You could write an efficient gradient for this by hand, in which you just allocate the right size output once, and accumulate in the reverse pass. All these cats and indexing use a lot of memory.

function f2(K, xi, d::Int)
    xs = accumulate(1:d-1; init=xi) do x, i
        K * x
    end
    hcat(xi, reduce(hcat, xs))
end

function f3(K, xi, d::Int)
    xs = accumulate(vcat([xi], 1:d-1)) do x, i  # avoiding init, type-unstable
        K * x
    end
    reduce(hcat, xs)
end

function f4(K, xi, d)
    xs = [xi]
    for i = 2:d
        xs = vcat(xs, [K*xs[i-1]])
    end
    reduce(hcat, xs)
end

f4(K, xi, 50) ≈ f3(K, xi, 50) ≈ f2(K, xi, 50) ≈ f(K, xi, 50)

using BenchmarkTools, Zygote
@btime f($K, $xi, 50);
@btime f2($K, $xi, 50);  # twice as quick
@btime f3($K, $xi, 50);  # a bit slower
@btime f4($K, $xi, 50);

julia> gradient(sum∘f, K, xi, 10)
([63.45016309970954 50.40609159573776 101.36588271461751; 23.572874731387856 18.379315265377535 35.224999619160954; 31.033286457367566 24.176359057416636 46.03455941092244], [48.455853839178204; 14.765466919614408; 18.845362109436827;;], nothing)

julia> gradient(sum∘f2, K, xi, 10) # NB the gradient for init=xi is missing!
([63.45016309970953 50.40609159573775 101.3658827146175; 23.572874731387852 18.379315265377535 35.22499961916095; 31.033286457367552 24.17635905741663 46.03455941092242], Fill(1.0, 3, 1), nothing)

julia> gradient(sum∘f3, K, xi, 10)
([63.45016309970953 50.40609159573775 101.3658827146175; 23.572874731387852 18.379315265377535 35.22499961916095; 31.033286457367552 24.17635905741663 46.03455941092242], [48.455853839178204; 14.765466919614404; 18.845362109436827;;], nothing)

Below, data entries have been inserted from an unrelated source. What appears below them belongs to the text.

import Summits.QuantumFields.YangMills.Theorems.FlatTubeReductionFibreMassPointwise
import Summits.QuantumFields.YangMills.Theorems.FlatTubeReductionFPWeightPointwiseEventually
import Summits.QuantumFields.YangMills.Theorems.FlatTubeReductionFibreMassRecordNumerology
import HarnessLib

/-!
# The fibre mass POINTWISE AT RATE for the record weight `recordChi L (1/6) (42D+1) M`: `|mass_β(u) − γ_β| ≤ (κ_N·orbitDist(u)² + aλ_b(L³β)²)·γ_β` and
# `|mass_β(u)/mass_β(1) − 1| ≤ κ_N·orbitDist(u)² + aλ_b(L³β)²` on the window `orbitDist ≤ D·recordDelta1` — the (N)-POINTWISE brick of «ratepack-v3» at the scales of `AnalyticRatePotInput`
# (route `FlatTubeReduction`, crux K1 `NearFlatRatioLaw` stmt-QuantumFields-24720; seat `ym-line-ftr-p1` g14; rate twin «ratepack-v3 / frozen fibres»; R2b1 RECORD rung — no summit
# statement is proved here)

WHY (memo `Cruxes/NearFlatRatioLaw/Lines/ratepack-v3-frozen-g12.md` §8.2).  `fibreMass_pointwise_of_sandwich` (F9e) fed with `fpWeight_pointwise_eventually` (F9d) at the record scales `δ = (42D+1)β^{-1/6}`, `δg = β^{-1}`, core radius
`r = β^{-7/8}`, for a frozen profile family with support radius `R_β` (`0 < R_β`, `12|Site|R_β < β^{-1/6}`, `R_β² ≤ β^{-1}` eventually — e.g. `R_β = β^{-1/2}`), with the numerology of
`…FibreMassRecordNumerology`; the slack `4C(r + δg²) + 96C·R²` is `≤ 104C·L²·λ_b(L³β)²`.  This is the input `m̂ = mass(u)/mass(1)` (with `κ_N = 4C`, `ε_N = aλ_b²`) of
`…DressedWeightNormalised.dressedWeight_fields_normalised` and, through `…WindowPhysExtension`, of the normalised profile's exact `hN`.
* `boGamma_nonneg'`, ★★★ `fibreMass_pointwise_record`.
HONEST FRAMING: bookkeeping; the normalised-profile package (hN with κ = 0 via `fibreMassAd_normalise` + the W-fields of the quotient dressing) is the next file; hT-rate / hST / hODpot
remain; femto rung R2b1 (RECORD label); not infinite volume, not a gap, not Clay.  No defs, no named facts, no `sorry`.
-/

set_option autoImplicit false

noncomputable section

open MeasureTheory Filter Topology Real Module
open scoped BigOperators
open Literature.MathematicalPhysics.QuantumFieldTheory
open Literature.MathematicalPhysics.QuantumLattice

namespace Summit.QuantumFields.YangMills.Theorems.FemtoTransferGap.TwoLattice.ConstTube

open Summit.QuantumFields.YangMills.Theorems.FemtoTransferGap
open Summit.QuantumFields.YangMills.Theorems.FemtoTransferGap.TwoLattice.Avg
open Summit.QuantumFields.YangMills.Theorems.FemtoTransferGap.TwoLattice.Stiff (LinkSpace)

variable {L : ℕ} [NeZero L]

/-- `0 ≤ boGamma Ω δg N̄` for `N̄ ≥ 0`. [folklore] -/
theorem boGamma_nonneg' (Ω : LinkSpace L → ℝ) (δg : ℝ) {Nbar : ℝ} (hN : 0 ≤ Nbar) : 0 ≤ boGamma L Ω δg Nbar := by
  unfold boGamma
  exact mul_nonneg hN (integral_nonneg fun v => by positivity)

set_option maxHeartbeats 1600000 in
/-- ★★★ **THE FIBRE MASS POINTWISE AT RATE, RECORD SCALES.**  `D ≥ 0`; a frozen profile family `Ω_β` (measurable, `|Ω_β| ≤ 1`, supported in `‖x‖ ≤ R_β`) with `0 < R_β`,
`12|Site|·R_β < β^{-1/6}` and `R_β² ≤ β^{-1}` eventually.  Then there is `M₀(L) ≥ 2` and for every `M ≥ M₀` constants `κ_N, a ≥ 0` and `β₀` such that for `β ≥ β₀` and every `u` with
`orbitDist u ≤ D·recordDelta1 L (1/6) β` (`mass_β = fibreMass (softWeight (recordChi L (1/6) (42D+1) M β)) Ω_β`, `γ_β = recordGamma L Ω β`):
`|mass_β(u) − γ_β| ≤ (κ_N·orbitDist(u)² + a·λ_b(L³β)²)·γ_β`, and if `γ_β > 0`: `0 < mass_β(1)` and `|mass_β(u)/mass_β(1) − 1| ≤ κ_N·orbitDist(u)² + a·λ_b(L³β)²`. [cite: Luscher1983, §3] -/
theorem fibreMass_pointwise_record (hL : Nonempty (NzSite L)) {D : ℝ} (hD : 0 ≤ D) {Ω : ℝ → LinkSpace L → ℝ} {R : ℝ → ℝ}
    (hΩm : ∀ β, Measurable (Ω β)) (hΩ1 : ∀ β x, |Ω β x| ≤ 1) (hΩR : ∀ β x, Ω β x ≠ 0 → ‖x‖ ≤ R β)
    (hR0 : ∀ᶠ β in atTop, 0 < R β) (hRsmall : ∀ᶠ β in atTop, 12 * Fintype.card (Site 3 L) * R β < powScale (1 / 6) β) (hR1 : ∀ᶠ β in atTop, R β ^ 2 ≤ powScale 1 β) :
    ∃ M₀ : ℝ, 2 ≤ M₀ ∧ ∀ M : ℝ, M₀ ≤ M → ∃ κN a β₀ : ℝ, 0 ≤ κN ∧ 0 ≤ a ∧ ∀ β : ℝ, β₀ ≤ β →
      ∀ u : GaugeConfig 3 1 SU2, orbitDist u ≤ D * recordDelta1 L (1 / 6) β →
        |fibreMass L (softWeight (recordChi L (1 / 6) (42 * D + 1) M β)) (Ω β) u - recordGamma L Ω β| ≤
            (κN * orbitDist u ^ 2 + a * bareLambda ((L : ℝ) ^ 3 * β) ^ 2) * recordGamma L Ω β ∧
        (0 < recordGamma L Ω β →
          0 < fibreMass L (softWeight (recordChi L (1 / 6) (42 * D + 1) M β)) (Ω β) 1 ∧
          |fibreMass L (softWeight (recordChi L (1 / 6) (42 * D + 1) M β)) (Ω β) u / fibreMass L (softWeight (recordChi L (1 / 6) (42 * D + 1) M β)) (Ω β) 1 - 1| ≤
            κN * orbitDist u ^ 2 + a * bareLambda ((L : ℝ) ^ 3 * β) ^ 2) := by
  -- the record scales
  obtain ⟨δ, hδdef⟩ : ∃ δ : ℝ → ℝ, δ = fun β => (42 * D + 1) * powScale (1 / 6) β := ⟨_, rfl⟩
  have hK1 : (1 : ℝ) ≤ 42 * D + 1 := by linarith
  have hδ0 : ∀ β, 0 < δ β := fun β => by rw [hδdef]; exact mul_pos (by linarith) (powScale_pos _ β)
  have hδt : Tendsto δ atTop (𝓝 0) := by
    rw [hδdef]; simpa using (tendsto_powScale (by norm_num : (0 : ℝ) < 1 / 6)).const_mul (42 * D + 1)
  have hsd : ∀ᶠ β in atTop, 0 < powScale 1 β ∧ powScale 1 β ≤ δ β := Filter.Eventually.of_forall fun β => by rw [hδdef]; exact (record_scales_le hK1 β).1
  have hr : ∀ᶠ β in atTop, 0 ≤ powScale (7 / 8) β ∧ powScale (7 / 8) β ≤ δ β ^ 2 := Filter.Eventually.of_forall fun β => by rw [hδdef]; exact (record_scales_le hK1 β).2
  have hc : 0 < (1 / (4 * sliceConst L)) ^ 2 := by have := sliceConst_pos L; positivity
  have htail : ∀ᶠ β in atTop, (4 : ℝ) ^ (flatDim L / 2 : ℝ) * Real.exp (-((1 / (4 * sliceConst L)) ^ 2 * powScale (7 / 8) β ^ 2 / (4 * powScale 1 β ^ 2))) ≤ powScale (7 / 8) β :=
    record_tail_eventually (by positivity) hc
  obtain ⟨M₀, hM₀, hmain⟩ := fpWeight_pointwise_eventually L hL (δg := powScale 1) (r := powScale (7 / 8)) hδ0 hδt hsd hr htail
  refine ⟨M₀, hM₀, fun M hM => ?_⟩
  obtain ⟨C, β₀, hC0, hpt⟩ := hmain M hM
  have hM1 : (1 : ℝ) ≤ M := by linarith
  -- the remaining eventual facts: window, `R > 0`, `δ ≤ 1/8`, the ratio smallness, `ε_N ≤ aλ²`
  have hev : ∀ᶠ β in atTop, 0 < R β ∧ (0 ≤ D * recordDelta1 L (1 / 6) β ∧ Fintype.card (Edge 3 L) * (4 * R β + D * recordDelta1 L (1 / 6) β) < δ β) ∧ δ β ≤ 1 / 8 ∧
      C * ((powScale (7 / 8) β + powScale 1 β ^ 2) + (4 * R β) ^ 2) ≤ 1 / 2 ∧
      4 * C * (powScale (7 / 8) β + powScale 1 β ^ 2) + 96 * C * R β ^ 2 ≤ 104 * C * (L : ℝ) ^ 2 * bareLambda ((L : ℝ) ^ 3 * β) ^ 2 := by
    filter_upwards [hR0, hRsmall, hR1, hδt.eventually (eventually_le_nhds (by norm_num : (0:ℝ) < 1 / 8)),
      eventually_mul_le_of_tendsto (tendsto_powScale (by norm_num : (0 : ℝ) < 1 / 6)) (18 * C) (by norm_num : (0:ℝ) < 1 / 2),
      record_epsN_small (L := L) hC0 hR1] with β hRβ hRs hR1β hδ8 h18 hε
    refine ⟨hRβ, by rw [hδdef]; exact record_window_lt hD hRs, hδ8, ?_, hε⟩
    have h1 := powScale_le_powScale (show (1 / 6 : ℝ) ≤ 7 / 8 by norm_num) β
    have h2 := powScale_le_powScale (show (1 / 6 : ℝ) ≤ 1 by norm_num) β
    have h3 : powScale 1 β ^ 2 ≤ powScale 1 β := by
      have := powScale_le_one (show (0 : ℝ) ≤ 1 by norm_num) β; have h0 := (powScale_pos 1 β).le; nlinarith
    have hsum : (powScale (7 / 8) β + powScale 1 β ^ 2) + (4 * R β) ^ 2 ≤ 18 * powScale (1 / 6) β := by nlinarith only [h1, h2, h3, hR1β]
    have := mul_le_mul_of_nonneg_left hsum hC0
    linarith only [this, h18]
  obtain ⟨β₁, hβ₁⟩ := Filter.eventually_atTop.mp hev
  have hχ : ∀ β, recordChi L (1 / 6) (42 * D + 1) M β = recordWeightRho L δ (fun b => M * δ b) (powScale 1) β := fun β => by rw [hδdef]; rfl
  refine ⟨4 * C, 104 * C * (L : ℝ) ^ 2, max β₀ β₁, by positivity, by positivity, fun β hβ u hu => ?_⟩
  obtain ⟨hRβ, hw, hδ8, hκ1, hε⟩ := hβ₁ β ((le_max_right _ _).trans hβ)
  have hρ : δ β ≤ M * δ β := by nlinarith only [hM1, hδ0 β]
  obtain ⟨hsand, hratio⟩ := fibreMass_pointwise_of_sandwich (ρ := fun b => M * δ b) (a := powScale (7 / 8) β + powScale 1 β ^ 2) hC0
    (hpt β ((le_max_left _ _).trans hβ)) (hΩm β) (hΩ1 β) (hΩR β) hRβ hw.1 hw.2 hρ hδ8 hu
  have hγ0 : 0 ≤ recordGamma L Ω β := boGamma_nonneg' (Ω β) _ (fpWeightBar_pos L (powScale_pos 1 β)).le
  have hd0 := orbitDist_nonneg u
  have hps0 := (powScale_pos (7 / 8) β).le
  -- `C(a + (4R + d)²) ≤ 4C d² + (4Ca + 96CR²) ≤ 4C d² + aλ²`
  have hkey : C * ((powScale (7 / 8) β + powScale 1 β ^ 2) + (4 * R β + orbitDist u) ^ 2) ≤
      4 * C * orbitDist u ^ 2 + 104 * C * (L : ℝ) ^ 2 * bareLambda ((L : ℝ) ^ 3 * β) ^ 2 := by
    have hsq : (4 * R β + orbitDist u) ^ 2 ≤ 2 * ((4 * R β) ^ 2 + orbitDist u ^ 2) := by nlinarith only [sq_nonneg (4 * R β - orbitDist u)]
    have := mul_le_mul_of_nonneg_left hsq hC0
    nlinarith only [this, hε, hC0, hps0, sq_nonneg (powScale 1 β), sq_nonneg (R β), sq_nonneg (orbitDist u)]
  rw [hχ β]
  refine ⟨hsand.trans (mul_le_mul_of_nonneg_right hkey hγ0), fun hγ => ?_⟩
  obtain ⟨hpos, hq⟩ := hratio hγ hκ1
  exact ⟨hpos, hq.trans (by linarith only [hkey, hε])⟩

end Summit.QuantumFields.YangMills.Theorems.FemtoTransferGap.TwoLattice.ConstTube

end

julia> gradient(sum∘f4, K, xi, 10)
([63.45016309970953 50.40609159573775 101.3658827146175; 23.572874731387852 18.379315265377535 35.22499961916095; 31.033286457367552 24.17635905741663 46.03455941092242], [48.455853839178204; 14.765466919614404; 18.845362109436827;;], nothing)

julia> @btime gradient(sum∘f, $K, $xi, $10);
  min 30.291 μs, mean 34.062 μs (369 allocations, 24.08 KiB)

julia> @btime gradient(sum∘f2, $K, $xi, $10);
  min 21.583 μs, mean 28.247 μs (275 allocations, 36.14 KiB)

julia> @btime gradient(sum∘f3, $K, $xi, $10);
  min 49.917 μs, mean 58.936 μs (544 allocations, 48.08 KiB)

julia> @btime gradient(sum∘f4, $K, $xi, $10);
  min 76.375 μs, mean 89.648 μs (894 allocations, 63.39 KiB)
3 Likes
18

This is amazing, thanks very much for the help!